The sphincter belches a slew of goo before my ass hits the seat. While in an out-of-breath-head-slumped-in-hands ecstasy, I reach for toilet paper. My smoker’s cough kicks in as another round of mushed bacon dog knocks and exits my anxious and throbbing anus. It stings. Ecstasy gone, this is the last of it. I don’t look in the bowl this time, for my focus is on clearing my bloody nose after a sneezing fit.

I sit there, in all my shitting, coughing, sneezing, and wiping, contemplating the City of Angels, bacon dogs, crapping, dreams, life, and a beloved athlete disgraced by his raging temper. I know I need to get back on the road to work, but not before a thought of dietary concern: would the consumption of soy-based bacon dogs affect the consistency of my bowel movements? I take the thought in another direction. I am now serving soy-based hot dogs to drunken hipsters swaggering out of a chic, bourbon bar at two a.m.

As I finish wiping my ass, I realize the great potential for luring trust funded, hipster grubbiness toward the sweltering fumes of my hot dog cart. I exhale my sales pitch under a breath of contempt:

“Step right up for a healthy dose of colon-cleansing, soy-based and peppered indie-rock bacon dogs. And for the meat eaters among you, I’ve got your Kosher beef wrapped in greasy pig blankets. Bon Appétit!”
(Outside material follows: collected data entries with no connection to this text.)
/-
Planner work file (lens «negation» at crux level, generation 17) for the crux
`KrwChromaticSteering.StrongComposition` (C1, stmt-PneNP-18538), route `route-PneNP-KrwChromaticSteering`.
Seat pnp-ideate-p5 (g17), 2026-08-28.  Sorry-free.  Published with
`ledger crux write stmt-PneNP-18538 LensNegationP5g17.lean`.
FRONTIER (formula-depth / KRW rung); nothing here bears on P vs NP.
-/
import Mathlib
import Summits.PneNP.PneNP.Cruxes.StrongComposition.Disproof
import Literature.Computability.Complexity.KWDepthHardFunctions

/-!
# Negation lens on `StrongComposition` (C1), generation 17: WHERE a counterexample must live —
label-public separable protocols are compose-optimal, and private steering with `K` types buys
`≤ 2⌈log₂ K⌉ + 2` rounds (kernel-checked)

The negation lens asks us to BUILD a protocol for the strong composition game `KW_f ⊛ KW_g` that beats
the obvious protocol by `ω(log mn)` rounds (a counterexample to C1), and — failing that — to TYPE the
obstruction.  No construction survived (memo `LensNegationP5g17.md` §1 lists the attempts with the exact
failing step).  This file proves the obstruction for the protocol class in which every attempted savings
mechanism of generations 16–17 lives, and its quantitative extension to label-private steering:

**Definition (`LabelPublic g P`; relativised `LabelPublicOn g 𝒜 ℬ P`).**  A protocol tree `P` over matrix
entries is LABEL-PUBLIC SEPARABLE (w.r.t. the inner `g`) if the bit sent at every node is EITHER a
function of the sender's label column `g(X) = (g(X_1),…,g(X_m))` alone (a "label test"), OR a function of
ONE row `X_i` of the sender's matrix alone, the row index `i` AND the test being fixed at the node (a
"public row test": which row is probed, and how, may depend on everything said so far, but NOT privately
on the sender's labels).  The obvious protocol `KWTree.compose` is label-public separable
(`labelPublic_compose`).  `TypedSep g τA τB P` (`τA, τB : labels → Fin K`) is the label-PRIVATE
extension: row index and row test may depend on the sender's labels through a `K`-valued type.

**Theorem M3 (`exists_solves_of_labelPublic`; rectangle form `labelPublicOn_rect_bound`).**  For all
non-constant `f`, `g`, every label-public separable `P` solving `KW_f ⊛ KW_g`, and every `dg` below the
`KW_g`-depth of `g`, there is a `KW_f`-protocol `Q` with `Q.depth + dg ≤ P.depth + 2`.  In words:
`D(P) ≥ D(KW_f) + D(KW_g) − 2` — NO label-public separable protocol saves more than two rounds over
INDEPENDENT play, for EVERY inner `g` (not just for most), with NO `log(mn)` slack; tight up to three
rounds (`depth_compose`).

**Corollary (`strongComposition_labelPublic`).**  C1 VERBATIM with the single extra hypothesis
`LabelPublic g P` holds (constant `c = c₀ + 2`, `c₀` the Riordan–Shannon constant of
`DepthHardFunctionsExist_holds`).

**Theorem M3-typed (`typedSep_rect_bound`).**  A `K`-typed separable protocol is compose-optimal on EVERY
type rectangle: `C((f⁻¹1 ∩ τA⁻¹t) × (f⁻¹0 ∩ τB⁻¹t')) + D(KW_g) ≤ D(P) + 2` for all `t, t'`.  As
`D(KW_f) ≤ 2⌈log₂ K⌉ + max_{t,t'} C(type rectangle)` (announce the types), private single-row steering
with `K` types per player saves `≤ 2⌈log₂ K⌉ + 2` rounds.

**Consequence for the negation lens (memo §3–§4).**  A counterexample to C1 must, on inputs no bounded
type refinement avoids, EITHER steer its single-row tests by `(mn)^{ω(1)}` effective label types per
player (label-private steering in the strong sense), OR use tests mixing several rows.  Every savings
gadget tried in g16/g17 (amortised row identification, prepaid/speculative row progress, shared row
encodings, the 2-bit drift gadget) is typed-separable with `K = O(1)` — dead by these theorems — or is a
multi-row encoding for which the memo records why no savings were found; the cheapest undecided instance
is named there (§4).

PROOF (adversary / potential, Karchmer–Wigderson style; section `Key`).  Along a root–leaf path the
adversary maintains a label rectangle `A × B` and, for every row `i`, row sets `S_i, T_i`; the potential is
`ℓ + K` where `ℓ` lower-bounds the KW-depth of the REALISABLE label rectangle and `K` lower-bounds, for
every still-possible final orientation `(i, α)` (`a_i = α`, `b_i = ¬α`), the KW-depth of the row game
`(S_i ∩ g⁻¹α) × (T_i ∩ g⁻¹¬α)` plus the number of sides already constant at coordinate `i`.  A label test
costs `ℓ` at most one (one-bit subadditivity, `Hard.split_alice/bob`); a public row test on row `i` either
leaves every realisable orientation of row `i` undamaged in one child (then only `K` drops by one), or
FORKS (each child damages some realisable orientation) — then the adversary itself fixes the sender's
label `a_i` (`ℓ` drops by at most one, subadditivity again) and follows the child undamaged for the
surviving orientation, whose count `damage − 1 + (newly constant side) + 1` is unchanged.  At a leaf
`(i, j)` both remaining games are solved by leaves, so `ℓ + K ≤ 2`.  Lower bounds are carried as
predicates `Hard A B ℓ` ("every solver has depth ≥ ℓ"), so no `sInf` bookkeeping is needed.

What this file does NOT do: it does not touch label-private steering with unboundedly many types beyond
the `2⌈log₂ K⌉ + 2` accounting, nor multi-row tests (the two residual classes), and it does not bear on
`P ≠ NP`; C1 itself stays open.
-/

set_option linter.dupNamespace false
set_option autoImplicit false

namespace Summit.PneNP.PneNP.Cruxes.StrongComposition.LabelPublic

open Literature.Computability.Complexity
open Summit.PneNP.PneNP.Theses.KrwChromaticSteering (StrongComposition)
open Summit.PneNP.PneNP.Cruxes.StrongComposition.Disproof (one_le_of_nonconst exists_solves_sendInput)

universe u

/-! ## §1  Rectangles: solving, hardness, one-bit subadditivity -/

section Rect

variable {ι : Type u}

/-- `SolvesRect Q A B`: the tree `Q` solves the Karchmer–Wigderson game on the rectangle `A × B`. -/
def SolvesRect (Q : KWTree ι) (A B : Set (ι → Bool)) : Prop :=
  ∀ a ∈ A, ∀ b ∈ B, a (Q.run a b) ≠ b (Q.run a b)

/-- `Hard A B ℓ`: every tree solving the rectangle `A × B` has depth `≥ ℓ` (a lower bound on `C(A × B)`,
stated without `sInf`). -/
def Hard (A B : Set (ι → Bool)) (ℓ : ℕ) : Prop :=
  ∀ Q : KWTree ι, SolvesRect Q A B → ℓ ≤ Q.depth

theorem SolvesRect.mono {Q : KWTree ι} {A A' B B' : Set (ι → Bool)} (h : SolvesRect Q A B)
    (hA : A' ⊆ A) (hB : B' ⊆ B) : SolvesRect Q A' B' :=
  fun a ha b hb => h a (hA ha) b (hB hb)

theorem Hard.mono {A A' B B' : Set (ι → Bool)} {ℓ : ℕ} (h : Hard A B ℓ) (hA : A ⊆ A') (hB : B ⊆ B') :
    Hard A' B' ℓ :=
  fun Q hQ => h Q (hQ.mono hA hB)

theorem Hard.of_le {A B : Set (ι → Bool)} {ℓ ℓ' : ℕ} (h : Hard A B ℓ) (hℓ : ℓ' ≤ ℓ) : Hard A B ℓ' :=
  fun Q hQ => hℓ.trans (h Q hQ)

theorem hard_zero (A B : Set (ι → Bool)) : Hard A B 0 := fun _ _ => Nat.zero_le _

/-- A rectangle solved by a leaf has no positive lower bound. -/
theorem Hard.eq_zero_of_leaf {A B : Set (ι → Bool)} {ℓ : ℕ} (h : Hard A B ℓ) {i : ι}
    (hi : SolvesRect (KWTree.leaf i) A B) : ℓ = 0 := by
  have := h _ hi
  simpa using this

/-- A hard rectangle (`ℓ ≥ 1`) has a nonempty Alice side (given any coordinate to name). -/
theorem Hard.nonempty_left {A B : Set (ι → Bool)} {ℓ : ℕ} (h : Hard A B ℓ) (hℓ : 1 ≤ ℓ) (i : ι) :
    A.Nonempty := by
  by_contra hA
  rw [Set.not_nonempty_iff_eq_empty] at hA
  have h0 : ℓ = 0 := h.eq_zero_of_leaf (i := i) (by intro a ha; simp [hA] at ha)
  omega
As I head back out for another commute attempt, the rush of thoughts reinstate the absurdity that is my life. I realize the true degree of separation between me and my fellow humans: zero. Socrates wrote that “the only true wisdom is knowing you know nothing”. This is true, but it sure as hell felt good knowing my instincts met with reason when my bowels said, “Fuck you, here it comes!”